■ Work to be completed
Pull every line that holds the word "hnmem" from the entries.
• • • • • • •
/-! ### Global `C²` versions of the eigenfunction -/

/-- A global `C²` function agreeing with `H = sin(·/4)^q` near `[2δₙ, 2π - 2δₙ]`. [folklore] -/
theorem exists_contDiff_lswEigen (κ : ℝ≥0) (n : ℕ) :
    ∃ F : ℝ → ℝ, ContDiff ℝ 2 F ∧ ∀ y ∈ Ioo (level n) (2 * Real.pi - level n), F =ᶠ[𝓝 y] lswEigen κ :=
  exists_contDiff_eventuallyEq (contDiffOn_lswEigen κ) (level_pos n) (level_lt_pi n)

/-! ### Step 1: optional stopping at `σₙ` -/

/-- **`E[e^{λ σₙ} H(Y_{σₙ})] = H(θ)`** for every level `n` whose interval contains `θ` (`κ > 4`):
optional stopping of the eigenfunction martingale at `t ∧ σₙ` and dominated convergence
`t → ∞` (`σₙ < ∞` a.s., domination by `e^{λT}`). [cite: Lawler2005, §1.11 Lemma 1.31] -/
theorem integral_exp_mul_lswEigen_sleExitLevelValue (hκ : 4 < κ)
    (hθn : θ ∈ Ioo (2 * level n) (2 * Real.pi - 2 * level n)) :
    ∫ ω, Real.exp (lswLambda κ * sleExitLevelReal κ n θ ω) * lswEigen κ (sleExitLevelValue κ n θ ω)
      ∂preWienerMeasure = lswEigen κ θ := by
  haveI := isProbabilityMeasure_preWienerMeasure'
  have hκ' : (4 : ℝ) < κ := by exact_mod_cast hκ
  have hκ0 : κ ≠ 0 := by rintro rfl; exact absurd hκ (by norm_num)
  have hlam0 : 0 ≤ lswLambda (κ : ℝ) := (lswLambda_pos hκ').le
  obtain ⟨F, hF, hFeq⟩ := exists_contDiff_lswEigen κ n
  have hFval : ∀ y ∈ Icc (2 * level n) (2 * Real.pi - 2 * level n), F y = lswEigen κ y :=
    fun y hy ↦ (hFeq y (Icc_level_subset_Ioo_level n hy)).eq_of_nhds
  have hgen : ∀ y ∈ Icc (2 * level n) (2 * Real.pi - 2 * level n),
      expGenerator κ (lswLambda κ) F y = 0 := by
    intro y hy
    rw [expGenerator_congr (hFeq y (Icc_level_subset_Ioo_level n hy))]
    exact expGenerator_lswEigen hκ0 (Icc_level_subset_Ioo n hy)
  have hθmem : θ ∈ Icc (2 * level n) (2 * Real.pi - 2 * level n) := ⟨hθn.1.le, hθn.2.le⟩
  -- `∫ e^{λ(k∧σ)} F(V_k) = F θ = H θ` for all `k`
  set G : ℕ → (ℝ≥0 → ℝ) → ℝ := fun k ω ↦ expClock κ n θ (lswLambda κ) k ω *
    F (stoppedProcess (sleArgLevel κ n θ) (sleExitLevel κ n θ) k ω) with hG
  have hint : ∀ k : ℕ, ∫ ω, G k ω ∂preWienerMeasure = lswEigen κ θ := by
    intro k
    rw [← hFval θ hθmem]
    exact integral_expClock_mul_eq_self hθn hF hgen k
  -- pointwise convergence a.e. (eventually constant) and domination
  have hlim : ∀ᵐ ω ∂preWienerMeasure, Tendsto (fun k : ℕ ↦ G k ω) atTop
      (𝓝 (Real.exp (lswLambda κ * sleExitLevelReal κ n θ ω) * lswEigen κ (sleExitLevelValue κ n θ ω))) := by
    filter_upwards [ae_sleExitLevel_lt_top hκ n θ] with ω hω
    obtain ⟨s, hs⟩ := WithTop.ne_top_iff_exists.1 hω.ne
    refine tendsto_const_nhds.congr' ?_
    filter_upwards [eventually_stoppedProcess_eq_sleExitLevelValue hs.symm,
      eventually_expClock_eq hs.symm (lswLambda κ)] with k hk1 hk2
    simp only [hG, hk1, hk2]
    congr 1
    have hmem : sleExitLevelValue κ n θ ω ∈ Icc (2 * level n) (2 * Real.pi - 2 * level n) := by
      rcases sleExitLevelValue_eq_or hθn hs.symm with h | h <;> rw [h]
      · exact ⟨le_rfl, by have := level_le_one n; linarith [Real.pi_gt_three]⟩
      · exact ⟨by have := level_le_one n; linarith [Real.pi_gt_three], le_rfl⟩
    exact (hFval _ hmem).symm
  have hmeas : ∀ k : ℕ, AEStronglyMeasurable (G k) preWienerMeasure := fun k ↦
    (measurable_expClock_mul hF (lswLambda κ) k).aestronglyMeasurable
  have hbound : ∀ k : ℕ, ∀ᵐ ω ∂preWienerMeasure,
      ‖G k ω‖ ≤ Real.exp (lswLambda κ * sleLifetimeReal κ θ ω) := by
    intro k
    filter_upwards [ae_sleLifetime_lt_top (θ := θ) hκ] with ω hT
    have hσ : sleExitLevel κ n θ ω < ⊤ :=
      (exitLevel_le_lifetime (continuous_sleDriving' κ) n θ ω).trans_lt hT
    obtain ⟨s, hs⟩ := WithTop.ne_top_iff_exists.1 hσ.ne
    have hVmem := stoppedProcess_sleArgLevel_mem_Icc (κ := κ) hθn (k : ℝ≥0) ω
    rw [Real.norm_eq_abs, hG]
    simp only
    rw [abs_mul, abs_of_pos (expClock_pos _ _ ω), hFval _ hVmem,
      abs_of_nonneg (lswEigen_nonneg κ (Icc_level_subset_Icc n hVmem))]
    calc expClock κ n θ (lswLambda κ) k ω * lswEigen κ _
        ≤ expClock κ n θ (lswLambda κ) k ω * 1 :=
          mul_le_mul_of_nonneg_left (lswEigen_le_one hκ (Icc_level_subset_Icc n hVmem))
            (expClock_pos _ _ ω).le
      _ ≤ Real.exp (lswLambda κ * sleExitLevelReal κ n θ ω) := by
          rw [mul_one]; exact expClock_le_exp_sleExitLevelReal hs.symm hlam0 k
      _ ≤ Real.exp (lswLambda κ * sleLifetimeReal κ θ ω) :=
          exp_sleExitLevelReal_le_exp_sleLifetimeReal hT hlam0 n
  have hdct := tendsto_integral_of_dominated_convergence _ hmeas
    (integrable_exp_lswLambda_mul_sleLifetimeReal hκ) hbound hlim
  exact tendsto_nhds_unique hdct (by simp only [hint]; exact tendsto_const_nhds)

/-! ### Step 2: `n → ∞` -/

/-- **`σₙ → T` in `ℝ`** on `{T < ∞}` (the exit times increase to the lifetime). [folklore] -/
theorem tendsto_sleExitLevelReal {ω : ℝ≥0 → ℝ} (hT : sleLifetime κ θ ω < ⊤) :
    Tendsto (fun n ↦ sleExitLevelReal κ n θ ω) atTop (𝓝 (sleLifetimeReal κ θ ω)) := by
  obtain ⟨t₀, ht₀⟩ := WithTop.ne_top_iff_exists.1 hT.ne
  have hreal := sleLifetimeReal_of_eq_coe ht₀.symm
  -- real values of the finite exit times, monotone and bounded by `t₀`
  have hfin : ∀ n, ∃ s : ℝ≥0, sleExitLevel κ n θ ω = s ∧ s ≤ t₀ := by
    intro n
    have hle : sleExitLevel κ n θ ω ≤ sleLifetime κ θ ω :=
      exitLevel_le_lifetime (continuous_sleDriving' κ) n θ ω
    have hne : sleExitLevel κ n θ ω ≠ ⊤ := (hle.trans_lt hT).ne
    obtain ⟨s, hs⟩ := WithTop.ne_top_iff_exists.1 hne
    refine ⟨s, hs.symm, ?_⟩
    rw [← hs, ← ht₀, WithTop.coe_le_coe] at hle
    exact hle
  rw [hreal, tendsto_order]
  constructor
  · intro a ha
    -- `a < t₀`: eventually `a < σₙ`
    rcases lt_or_ge a 0 with ha0 | ha0
    · exact Eventually.of_forall fun n ↦ ha0.trans_le (NNReal.coe_nonneg _)
    · have hlt : ((a.toNNReal : ℝ≥0) : WithTop ℝ≥0) < sleLifetime κ θ ω := by
        rw [← ht₀, WithTop.coe_lt_coe, ← NNReal.coe_lt_coe, Real.coe_toNNReal _ ha0]
        exact ha
      obtain ⟨N, hN⟩ := eventually_lt_exitLevel (continuous_sleDriving' κ) hlt
      filter_upwards [eventually_ge_atTop N] with n hn
      obtain ⟨s, hs, -⟩ := hfin n
      rw [sleExitLevelReal_of_eq_coe hs]
      have h1 : ((a.toNNReal : ℝ≥0) : WithTop ℝ≥0) < sleExitLevel κ n θ ω := hN n hn
      rw [hs, WithTop.coe_lt_coe, ← NNReal.coe_lt_coe, Real.coe_toNNReal _ ha0] at h1
      exact h1
  · intro b hb
    refine Eventually.of_forall fun n ↦ ?_
    obtain ⟨s, hs, hst⟩ := hfin n
    rw [sleExitLevelReal_of_eq_coe hs]
    exact lt_of_le_of_lt (by exact_mod_cast hst) hb

/-- **The exit value observable converges**: on `{T < ∞}` (start in `(0, 2π)`, `κ > 4`),
`H(Y^{δₙ}(σₙ)) → 𝟙_{Y_T = 2π}` — eventually `H(2π - 2δₙ) → H(2π) = 1` on `ExitsTop`, eventually
`H(2δₙ) → H(0) = 0` on `ExitsBot` (exit dichotomy). [folklore] -/
theorem tendsto_lswEigen_sleExitLevelValue (hκ : 4 < κ) (hθ : θ ∈ Ioo 0 (2 * Real.pi))
    {ω : ℝ≥0 → ℝ} (hT : sleLifetime κ θ ω < ⊤) :
    Tendsto (fun n ↦ lswEigen κ (sleExitLevelValue κ n θ ω)) atTop
      (𝓝 ((sleExitsTop κ θ).indicator 1 ω)) := by
  have hcont := continuous_lswEigen hκ
  have hfin : ∀ n, ∃ s : ℝ≥0, sleExitLevel κ n θ ω = s := fun n ↦ by
    have hle : sleExitLevel κ n θ ω ≤ sleLifetime κ θ ω :=
      exitLevel_le_lifetime (continuous_sleDriving' κ) n θ ω
    have hne : sleExitLevel κ n θ ω ≠ ⊤ := (hle.trans_lt hT).ne
    obtain ⟨s, hs⟩ := WithTop.ne_top_iff_exists.1 hne
    exact ⟨s, hs.symm⟩
  have h2lev : Tendsto (fun n : ℕ ↦ 2 * level n) atTop (𝓝 0) := by
    simpa using tendsto_level.const_mul 2
  rcases exitsTop_or_exitsBot (continuous_sleDriving' κ) hθ hT with htop | hbot
  · have hmem : ω ∈ sleExitsTop κ θ := htop
    rw [indicator_of_mem hmem, Pi.one_apply]
    obtain ⟨N, hN⟩ := htop
    have hlimv : Tendsto (fun n : ℕ ↦ 2 * Real.pi - 2 * level n) atTop (𝓝 (2 * Real.pi)) := by
      simpa using tendsto_const_nhds.sub h2lev
    have h := (hcont.tendsto _).comp hlimv
    rw [lswEigen_two_pi] at h
    refine h.congr' ?_
    filter_upwards [eventually_ge_atTop N] with n hn
    obtain ⟨s, hs⟩ := hfin n
    simp only [Function.comp_apply]
    rw [(topAt_iff_sleExitLevelValue hs).1 (hN n hn)]
  · have hnmem : ω ∉ sleExitsTop κ θ := fun htop ↦
      not_exitsTop_and_exitsBot (continuous_sleDriving' κ) θ ω ⟨htop, hbot⟩
    rw [indicator_of_notMem hnmem]
    obtain ⟨N, hN⟩ := hbot
    have h := (hcont.tendsto _).comp h2lev
    rw [lswEigen_zero hκ] at h
    refine h.congr' ?_
    filter_upwards [eventually_ge_atTop N] with n hn
    obtain ⟨s, hs⟩ := hfin n
    simp only [Function.comp_apply]
    rw [(botAt_iff_sleExitLevelValue hs).1 (hN n hn)]

/-- **The one-arm identity of the radial Bessel process of SLE_κ**: for `κ > 4`, `θ ∈ (0, 2π)`,
`λ = (κ² - 16)/(32κ)` and `q = (κ - 4)/κ`,

  `E[e^{λ T} ; Y_T = 2π] = sin(θ/4)^q`,

where `T` is the lifetime of `dYₜ = cot(Yₜ/2) dt - √κ dBₜ`, `Y₀ = θ`, and `{Y_T = 2π}` the event
that `Y` leaves `(0, 2π)` through `2π` (LSW's `ν = 1`). This is the exact form, at the level of the
radial Bessel process, of the comparison function identity `Λ H = 0`,
`H(θ, t) = sin(θ/4)^q e^{-λt}`, `H(0, t) = 0`, `∂_θ H(2π, t) = 0` behind LSW's Theorem 1.2/1.3
(p. 7: "Note that `H` also has all these properties"), obtained by the Itô/optional-stopping route
"(but other justifications are also possible)" (p. 7): the stopped eigenfunction martingale
(Lawler (2005), Lemma 1.31 pattern), uniform integrability from the exponential moments of `T`
(`RadialBesselLifetime`), and the exit dichotomy (`RadialBesselExit`). For `κ = 6`:
`E[e^{5T/48}; Y_T = 2π] = sin(θ/4)^{1/3}`. [cite: LawlerSchrammWernerEJP2002, §2 p. 7] -/
theorem integral_exp_lswLambda_mul_indicator_exitsTop (hκ : 4 < κ) (hθ : θ ∈ Ioo 0 (2 * Real.pi)) :
    ∫ ω, (sleExitsTop κ θ).indicator (fun ω ↦ Real.exp (lswLambda κ * sleLifetimeReal κ θ ω)) ω
      ∂preWienerMeasure = Real.sin (θ / 4) ^ lswQ (κ : ℝ) := by
  haveI := isProbabilityMeasure_preWienerMeasure'
  have hκ' : (4 : ℝ) < κ := by exact_mod_cast hκ
  have hlam0 : 0 ≤ lswLambda (κ : ℝ) := (lswLambda_pos hκ').le
  obtain ⟨N₀, hN₀⟩ := eventually_mem_Ioo_level hθ
  -- the level observables `hₙ = e^{λσₙ} H(Y^{δₙ}(σₙ))`, with `∫ hₙ = H θ` for `n ≥ N₀`
  set h : ℕ → (ℝ≥0 → ℝ) → ℝ := fun n ω ↦ Real.exp (lswLambda κ * sleExitLevelReal κ (n + N₀) θ ω) *
    lswEigen κ (sleExitLevelValue κ (n + N₀) θ ω) with hh
  have hint : ∀ n, ∫ ω, h n ω ∂preWienerMeasure = lswEigen κ θ := fun n ↦
    integral_exp_mul_lswEigen_sleExitLevelValue hκ (hN₀ (n + N₀) (Nat.le_add_left _ _))
  -- a.e. convergence to `e^{λT} 𝟙_{Y_T = 2π}`
  have hlim : ∀ᵐ ω ∂preWienerMeasure, Tendsto (fun n ↦ h n ω) atTop
      (𝓝 ((sleExitsTop κ θ).indicator (fun ω ↦ Real.exp (lswLambda κ * sleLifetimeReal κ θ ω)) ω)) := by
    filter_upwards [ae_sleLifetime_lt_top (θ := θ) hκ] with ω hT
    have h1 : Tendsto (fun n : ℕ ↦ Real.exp (lswLambda κ * sleExitLevelReal κ (n + N₀) θ ω)) atTop
        (𝓝 (Real.exp (lswLambda κ * sleLifetimeReal κ θ ω))) :=
      ((Real.continuous_exp.tendsto _).comp (((tendsto_sleExitLevelReal hT).comp
        (tendsto_add_atTop_nat N₀)).const_mul _))
    have h2 : Tendsto (fun n : ℕ ↦ lswEigen κ (sleExitLevelValue κ (n + N₀) θ ω)) atTop
        (𝓝 ((sleExitsTop κ θ).indicator 1 ω)) :=
      (tendsto_lswEigen_sleExitLevelValue hκ hθ hT).comp (tendsto_add_atTop_nat N₀)
    have h3 := h1.mul h2
    have heq : (sleExitsTop κ θ).indicator (fun ω ↦ Real.exp (lswLambda κ * sleLifetimeReal κ θ ω)) ω =
        Real.exp (lswLambda κ * sleLifetimeReal κ θ ω) * (sleExitsTop κ θ).indicator 1 ω := by
      by_cases hω : ω ∈ sleExitsTop κ θ
      · rw [indicator_of_mem hω, indicator_of_mem hω, Pi.one_apply, mul_one]
      · rw [indicator_of_notMem hω, indicator_of_notMem hω, mul_zero]
    rw [heq]
    exact h3
  -- measurability: each `hₙ` is the a.e. limit of the measurable stage-one observables
  have hmeas : ∀ n, AEStronglyMeasurable (h n) preWienerMeasure := by
    intro n
    set m := n + N₀ with hm
    have hθm := hN₀ m (Nat.le_add_left _ _)
    obtain ⟨F, hF, hFeq⟩ := exists_contDiff_lswEigen κ m
    have hFval : ∀ y ∈ Icc (2 * level m) (2 * Real.pi - 2 * level m), F y = lswEigen κ y :=
      fun y hy ↦ (hFeq y (Icc_level_subset_Ioo_level m hy)).eq_of_nhds
    refine aestronglyMeasurable_of_tendsto_ae atTop
      (f := fun (k : ℕ) ω ↦ expClock κ m θ (lswLambda κ) k ω *
        F (stoppedProcess (sleArgLevel κ m θ) (sleExitLevel κ m θ) k ω))
      (fun k ↦ (measurable_expClock_mul hF (lswLambda κ) k).aestronglyMeasurable) ?_
    filter_upwards [ae_sleExitLevel_lt_top hκ m θ] with ω hω
    obtain ⟨s, hs⟩ := WithTop.ne_top_iff_exists.1 hω.ne
    refine tendsto_const_nhds.congr' ?_
    filter_upwards [eventually_stoppedProcess_eq_sleExitLevelValue hs.symm,
      eventually_expClock_eq hs.symm (lswLambda κ)] with k hk1 hk2
    simp only [hh, hk1, hk2]
    congr 1
    have hmem : sleExitLevelValue κ m θ ω ∈ Icc (2 * level m) (2 * Real.pi - 2 * level m) := by
      rcases sleExitLevelValue_eq_or hθm hs.symm with h | h <;> rw [h]
      · exact ⟨le_rfl, by have := level_le_one m; linarith [Real.pi_gt_three]⟩
      · exact ⟨by have := level_le_one m; linarith [Real.pi_gt_three], le_rfl⟩
    exact (hFval _ hmem).symm
  -- domination by `e^{λT}`
  have hbound : ∀ n, ∀ᵐ ω ∂preWienerMeasure, ‖h n ω‖ ≤ Real.exp (lswLambda κ * sleLifetimeReal κ θ ω) := by
    intro n
    filter_upwards [ae_sleLifetime_lt_top (θ := θ) hκ] with ω hT
    have hσ : sleExitLevel κ (n + N₀) θ ω < ⊤ :=
      (exitLevel_le_lifetime (continuous_sleDriving' κ) (n + N₀) θ ω).trans_lt hT
    obtain ⟨s, hs⟩ := WithTop.ne_top_iff_exists.1 hσ.ne
    have hmem := sleExitLevelValue_mem_Icc (hN₀ (n + N₀) (Nat.le_add_left _ _)) hs.symm
    rw [Real.norm_eq_abs, hh]
    simp only
    rw [abs_mul, Real.abs_exp, abs_of_nonneg (lswEigen_nonneg κ hmem)]
    calc Real.exp (lswLambda κ * sleExitLevelReal κ (n + N₀) θ ω) * lswEigen κ _
        ≤ Real.exp (lswLambda κ * sleExitLevelReal κ (n + N₀) θ ω) * 1 :=
          mul_le_mul_of_nonneg_left (lswEigen_le_one hκ hmem) (Real.exp_pos _).le
      _ ≤ Real.exp (lswLambda κ * sleLifetimeReal κ θ ω) := by
          rw [mul_one]; exact exp_sleExitLevelReal_le_exp_sleLifetimeReal hT hlam0 _
  have hdct := tendsto_integral_of_dominated_convergence _ hmeas
    (integrable_exp_lswLambda_mul_sleLifetimeReal hκ) hbound hlim
  have := tendsto_nhds_unique hdct (by simp only [hint]; exact tendsto_const_nhds)
  rw [this, lswEigen]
• • • • • • •
■ Solved problem
  · have hnmem : ω ∉ sleExitsTop κ θ := fun htop ↦
    rw [indicator_of_notMem hnmem]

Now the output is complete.